- Stylistic origins: Sound collage; electronic; musique concrete; hip hop; turntablism; sampledelia; library music; spoken word; found sound; film score; public broadcasting;
- Cultural origins: 1980s
- Typical instruments: Sampler; tape recorder;
- Derivative forms: Hauntology; vaporwave;

= Plunderphonics =

Music genre

Plunderphonics is a music genre in which tracks are constructed by sampling recognizable musical works. The term was coined by composer John Oswald in 1985 in his essay "Plunderphonics, or Audio Piracy as a Compositional Prerogative", and eventually explicitly defined in the liner notes of his Grayfolded album. Plunderphonics is a form of sound collage. Oswald has described it as a referential and self-conscious practice which interrogates notions of originality and identity.

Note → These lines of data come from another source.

/-
Copyright (c) 2026 the pub-hodgecm-mathlib formalisation cell (harness21).  Prover seat hodgecm-mathlib-LH4-p13 (g8), req620 Track A «(D-RAM) FOUR-FRAME» squad, tier 0,
STAGE-1b (dealer LH4-plan (g13) WORD #91 (a) «LABEL = NORM CLASS OF THE SKEW COORDINATE, PER ★ SHAPE»; consumers F0P3a-p01 (g36) B2b-1 and this seat's B2b-2):
brick (L-lab-19b).  On the clean shell of a normalised HNF vertex the value set is `valueSetMod σ ϖ m (s • X₊)` for ONE EXPLICIT scalar `s` — `A∕t₊` (glued ∕ two-slot:
the SUM `A = D₀(α−1) + D₁σx(β−1)x`), `C∕t₊` at `b = 0`, or the dominating slot — read at precision `m` with ★ (L-lab-3)'s congruence rule.  2026-09-04.
-/
import Summits.HodgeConjecture.HodgeConjecture.Theorems.F0P3cDyRamHNFExplicitTop      -- ★ (this seat, (L-lab-19a)): `explicit_top_of_clean_shell_latt_hnf`; brings ★ p860285, p860236, p860186, ★ `dualisable_strata`
import Summits.HodgeConjecture.HodgeConjecture.Theorems.F0P3cDyRamCleanShellOneClass   -- ★ p860136 (this seat, (L-lab-16)): `cross_self_expand`, `modelValue_eq_cross_self`, `v_cross_add_map_cross_le`
import HarnessLib

/-!
# Crux `H413`, line LH4 «(D-RAM) FOUR-FRAME», STAGE-1b — (L-lab-19b) «THE LABEL CLASS OF A CLEAN-SHELL STRATUM, BY NAME»

Cell `hodgecm-mathlib` (D-0151), FLOOR 0, crux item H413 = `stmt-HodgeConjecture-24833`, route of record `HCCMUnconditional`; squad F0∕P3c∕LH4.  THEOREMS ONLY (no `def`, no
instance, no notation, no `sorry`, default heartbeats), ★-only imports, lane `--supports stmt-HodgeConjecture-24833`.

Letters: `S(w, w′) = D₀σ(w₀)(α−1)w′₀ + D₁σ(w₁)(β−1)w′₁`; `t₊ = (ϖ − σϖ)((ϖσϖ)^{(d − d%2)∕2})⁻¹` (★ `xPlus`' skew scalar); HNF letters `A = D₀(α−1) + D₁σx(β−1)x = S(v⁰,v⁰)`,
`C = D₁σ(ϖ^b)(β−1)ϖ^b = S(v¹,v¹)`; `VAL_m(M) = {v | ∃ w ∈ M, |ϖ^{−m}(v − (D₀(α−1)N(w₀) + D₁(β−1)N(w₁)))| ≤ 1}`.
* §1 (generic, any lattice) `setOf_modelValue_eq_valueSetMod_smul_of_triple` — on an S-diagonal generating triple with `|S(y₂,y₂)| ≤ |ϖ^m|` (no top condition, no datum clause):
  `VAL_m(M) = valueSetMod σ ϖ m ((S(y₁,y₁)·t₊⁻¹) • X₊)`; `exists_fixed_unit_congr_of_clean` — on the clean shell, a value `S(w,w)` of valuation `|ϖ|^{d%2}` is `ϖ^m`-congruent to `e′·t₊` for a
  `σ`-fixed UNIT `e′` (the `hee` of ★ (L-lab-3) `labelPlus_smul_xPlus_iff_exists_norm_of_congr`, so `LabelPlus ⟺ ∃ z, zσz = e′`).
* §2 (the HNF vertex, ★ (L-lab-19a)) `top_A_or_top_C_of_clean_shell_latt_hnf`; **`setOf_modelValue_latt_hnf_eq_smul_A`** (`|A| = |ϖ^ℓ|` ⇒ scalar `A∕t₊`);
  **`setOf_modelValue_latt_hnf_eq_smul_C`** (`b = 0`, `|C| = |ϖ^ℓ|` ⇒ scalar `C∕t₊`, with `v_D0_eq_one_of_top_C` from the strata core∕T₁); the dominated reads
  `setOf_modelValue_latt_hnf_eq_smul_slot0` ∕ `_slot1` (★ `valueSetMod_smul_xPlus_congr`).

HONEST LABEL: count-neutral; these are the per-stratum label reads for the (β-BAL) Stage-B sums (B2b-1∕B2b-2), nothing summed here.  HC_CM remains proved only modulo the printed
citations (2 remaining named inputs: hLiu418 = `stmt-HodgeConjecture-24832`, h413 = `stmt-HodgeConjecture-24833`) until rung 0 closes.
-/

noncomputable section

Although the concept of plunderphonics is broad, in practice there are many common themes used in what is normally called plunderphonic music. This includes heavy sampling of educational films of the 1950s, news reports, radio shows, or anything with trained vocal announcers. Oswald's contributions to this genre rarely used these materials, the exception being his rap-like 1975 track "Power", which combined a Led Zeppelin instrumental with a sermon of a Southern US evangelist.

The process of sampling other sources is found in various genres (notably hip-hop and especially turntablism), but in plunderphonic works, the sampled material is often the only sound used. These samples are usually uncleared and sometimes result in legal action being taken due to copyright infringement. Some plunderphonic artists use their work to protest what they consider to be overly restrictive copyright laws. Many plunderphonic artists claim their use of other artists' materials falls under the fair use doctrine.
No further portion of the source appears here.